### RECORD SET
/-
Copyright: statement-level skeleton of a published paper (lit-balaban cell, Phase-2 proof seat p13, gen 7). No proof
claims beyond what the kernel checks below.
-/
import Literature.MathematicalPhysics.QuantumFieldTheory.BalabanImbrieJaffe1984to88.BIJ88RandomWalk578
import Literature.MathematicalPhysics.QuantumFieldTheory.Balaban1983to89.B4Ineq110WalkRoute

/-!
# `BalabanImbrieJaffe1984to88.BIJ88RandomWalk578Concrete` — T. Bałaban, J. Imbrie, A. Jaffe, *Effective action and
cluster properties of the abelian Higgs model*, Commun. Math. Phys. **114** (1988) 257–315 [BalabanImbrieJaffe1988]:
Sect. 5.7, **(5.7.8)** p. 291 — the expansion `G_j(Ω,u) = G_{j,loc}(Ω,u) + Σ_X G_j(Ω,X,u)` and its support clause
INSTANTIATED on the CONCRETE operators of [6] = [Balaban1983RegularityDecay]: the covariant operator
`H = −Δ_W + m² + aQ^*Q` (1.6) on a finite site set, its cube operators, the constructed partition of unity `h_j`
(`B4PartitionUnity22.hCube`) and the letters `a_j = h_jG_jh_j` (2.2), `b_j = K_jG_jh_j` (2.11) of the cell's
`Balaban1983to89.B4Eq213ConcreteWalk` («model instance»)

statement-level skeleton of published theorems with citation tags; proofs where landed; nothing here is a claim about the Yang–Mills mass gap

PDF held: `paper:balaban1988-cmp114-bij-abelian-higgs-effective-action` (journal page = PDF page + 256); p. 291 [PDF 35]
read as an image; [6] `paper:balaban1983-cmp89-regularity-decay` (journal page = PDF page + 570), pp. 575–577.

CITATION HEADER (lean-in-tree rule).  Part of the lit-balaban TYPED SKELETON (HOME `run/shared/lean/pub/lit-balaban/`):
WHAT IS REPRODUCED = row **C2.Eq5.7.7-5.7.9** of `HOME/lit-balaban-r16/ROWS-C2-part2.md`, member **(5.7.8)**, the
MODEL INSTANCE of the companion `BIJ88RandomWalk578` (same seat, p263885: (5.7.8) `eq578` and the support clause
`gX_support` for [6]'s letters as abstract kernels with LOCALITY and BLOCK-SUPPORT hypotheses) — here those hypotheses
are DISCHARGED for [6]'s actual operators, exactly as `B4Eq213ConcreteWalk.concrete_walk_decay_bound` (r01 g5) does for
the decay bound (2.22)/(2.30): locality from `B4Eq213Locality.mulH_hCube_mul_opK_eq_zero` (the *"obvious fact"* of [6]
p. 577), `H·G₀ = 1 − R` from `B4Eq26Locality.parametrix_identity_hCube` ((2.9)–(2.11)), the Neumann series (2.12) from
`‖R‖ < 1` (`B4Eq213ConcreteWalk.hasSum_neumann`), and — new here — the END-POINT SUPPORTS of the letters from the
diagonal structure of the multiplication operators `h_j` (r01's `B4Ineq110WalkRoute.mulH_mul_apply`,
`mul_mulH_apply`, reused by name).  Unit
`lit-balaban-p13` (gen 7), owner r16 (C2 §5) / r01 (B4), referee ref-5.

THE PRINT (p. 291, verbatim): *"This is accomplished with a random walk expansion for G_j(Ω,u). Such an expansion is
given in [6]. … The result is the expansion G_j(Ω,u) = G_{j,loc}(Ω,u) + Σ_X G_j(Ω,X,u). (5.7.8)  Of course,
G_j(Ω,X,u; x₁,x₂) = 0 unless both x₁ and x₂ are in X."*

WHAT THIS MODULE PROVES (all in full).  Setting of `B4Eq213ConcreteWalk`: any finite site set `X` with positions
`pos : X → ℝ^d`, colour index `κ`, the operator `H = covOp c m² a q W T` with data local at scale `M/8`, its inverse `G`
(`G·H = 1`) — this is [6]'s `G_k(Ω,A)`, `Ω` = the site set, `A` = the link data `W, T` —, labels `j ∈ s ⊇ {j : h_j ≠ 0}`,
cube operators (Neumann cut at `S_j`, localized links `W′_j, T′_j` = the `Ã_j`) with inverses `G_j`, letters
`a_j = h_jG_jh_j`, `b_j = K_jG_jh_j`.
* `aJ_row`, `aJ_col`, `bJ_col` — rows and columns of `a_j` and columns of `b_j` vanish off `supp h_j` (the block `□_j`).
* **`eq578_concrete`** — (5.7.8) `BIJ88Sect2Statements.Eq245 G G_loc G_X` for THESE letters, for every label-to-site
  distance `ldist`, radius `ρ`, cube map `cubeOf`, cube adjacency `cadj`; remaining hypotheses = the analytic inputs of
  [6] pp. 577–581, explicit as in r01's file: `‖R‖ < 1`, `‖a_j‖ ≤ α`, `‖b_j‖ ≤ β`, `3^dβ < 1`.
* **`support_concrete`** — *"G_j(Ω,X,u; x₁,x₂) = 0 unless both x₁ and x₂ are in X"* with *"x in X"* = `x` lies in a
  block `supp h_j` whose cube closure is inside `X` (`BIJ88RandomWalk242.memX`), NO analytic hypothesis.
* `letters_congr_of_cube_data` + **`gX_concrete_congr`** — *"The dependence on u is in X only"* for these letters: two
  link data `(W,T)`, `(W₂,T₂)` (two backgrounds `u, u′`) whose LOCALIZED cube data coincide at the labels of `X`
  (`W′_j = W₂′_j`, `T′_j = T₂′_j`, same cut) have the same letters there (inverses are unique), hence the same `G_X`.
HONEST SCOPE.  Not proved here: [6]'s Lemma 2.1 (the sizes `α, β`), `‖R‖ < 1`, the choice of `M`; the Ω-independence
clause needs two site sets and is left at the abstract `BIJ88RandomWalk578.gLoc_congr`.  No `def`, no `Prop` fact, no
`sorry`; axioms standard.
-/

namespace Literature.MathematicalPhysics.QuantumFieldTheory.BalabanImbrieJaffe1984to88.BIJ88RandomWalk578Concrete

### PROBLEM DETAILS
The entries above hold the needed span. Transcribe exactly the lines from the one with "are DISCHARGED for" to the one with "NO analytic hypothesis.", both included.

### RESPONSE TO THE EXERCISE
are DISCHARGED for [6]'s actual operators, exactly as `B4Eq213ConcreteWalk.concrete_walk_decay_bound` (r01 g5) does for
the decay bound (2.22)/(2.30): locality from `B4Eq213Locality.mulH_hCube_mul_opK_eq_zero` (the *"obvious fact"* of [6]
p. 577), `H·G₀ = 1 − R` from `B4Eq26Locality.parametrix_identity_hCube` ((2.9)–(2.11)), the Neumann series (2.12) from
`‖R‖ < 1` (`B4Eq213ConcreteWalk.hasSum_neumann`), and — new here — the END-POINT SUPPORTS of the letters from the
diagonal structure of the multiplication operators `h_j` (r01's `B4Ineq110WalkRoute.mulH_mul_apply`,
`mul_mulH_apply`, reused by name).  Unit
`lit-balaban-p13` (gen 7), owner r16 (C2 §5) / r01 (B4), referee ref-5.

THE PRINT (p. 291, verbatim): *"This is accomplished with a random walk expansion for G_j(Ω,u). Such an expansion is
given in [6]. … The result is the expansion G_j(Ω,u) = G_{j,loc}(Ω,u) + Σ_X G_j(Ω,X,u). (5.7.8)  Of course,
G_j(Ω,X,u; x₁,x₂) = 0 unless both x₁ and x₂ are in X."*

WHAT THIS MODULE PROVES (all in full).  Setting of `B4Eq213ConcreteWalk`: any finite site set `X` with positions
`pos : X → ℝ^d`, colour index `κ`, the operator `H = covOp c m² a q W T` with data local at scale `M/8`, its inverse `G`
(`G·H = 1`) — this is [6]'s `G_k(Ω,A)`, `Ω` = the site set, `A` = the link data `W, T` —, labels `j ∈ s ⊇ {j : h_j ≠ 0}`,
cube operators (Neumann cut at `S_j`, localized links `W′_j, T′_j` = the `Ã_j`) with inverses `G_j`, letters
`a_j = h_jG_jh_j`, `b_j = K_jG_jh_j`.
* `aJ_row`, `aJ_col`, `bJ_col` — rows and columns of `a_j` and columns of `b_j` vanish off `supp h_j` (the block `□_j`).
* **`eq578_concrete`** — (5.7.8) `BIJ88Sect2Statements.Eq245 G G_loc G_X` for THESE letters, for every label-to-site
  distance `ldist`, radius `ρ`, cube map `cubeOf`, cube adjacency `cadj`; remaining hypotheses = the analytic inputs of
  [6] pp. 577–581, explicit as in r01's file: `‖R‖ < 1`, `‖a_j‖ ≤ α`, `‖b_j‖ ≤ β`, `3^dβ < 1`.
* **`support_concrete`** — *"G_j(Ω,X,u; x₁,x₂) = 0 unless both x₁ and x₂ are in X"* with *"x in X"* = `x` lies in a
  block `supp h_j` whose cube closure is inside `X` (`BIJ88RandomWalk242.memX`), NO analytic hypothesis.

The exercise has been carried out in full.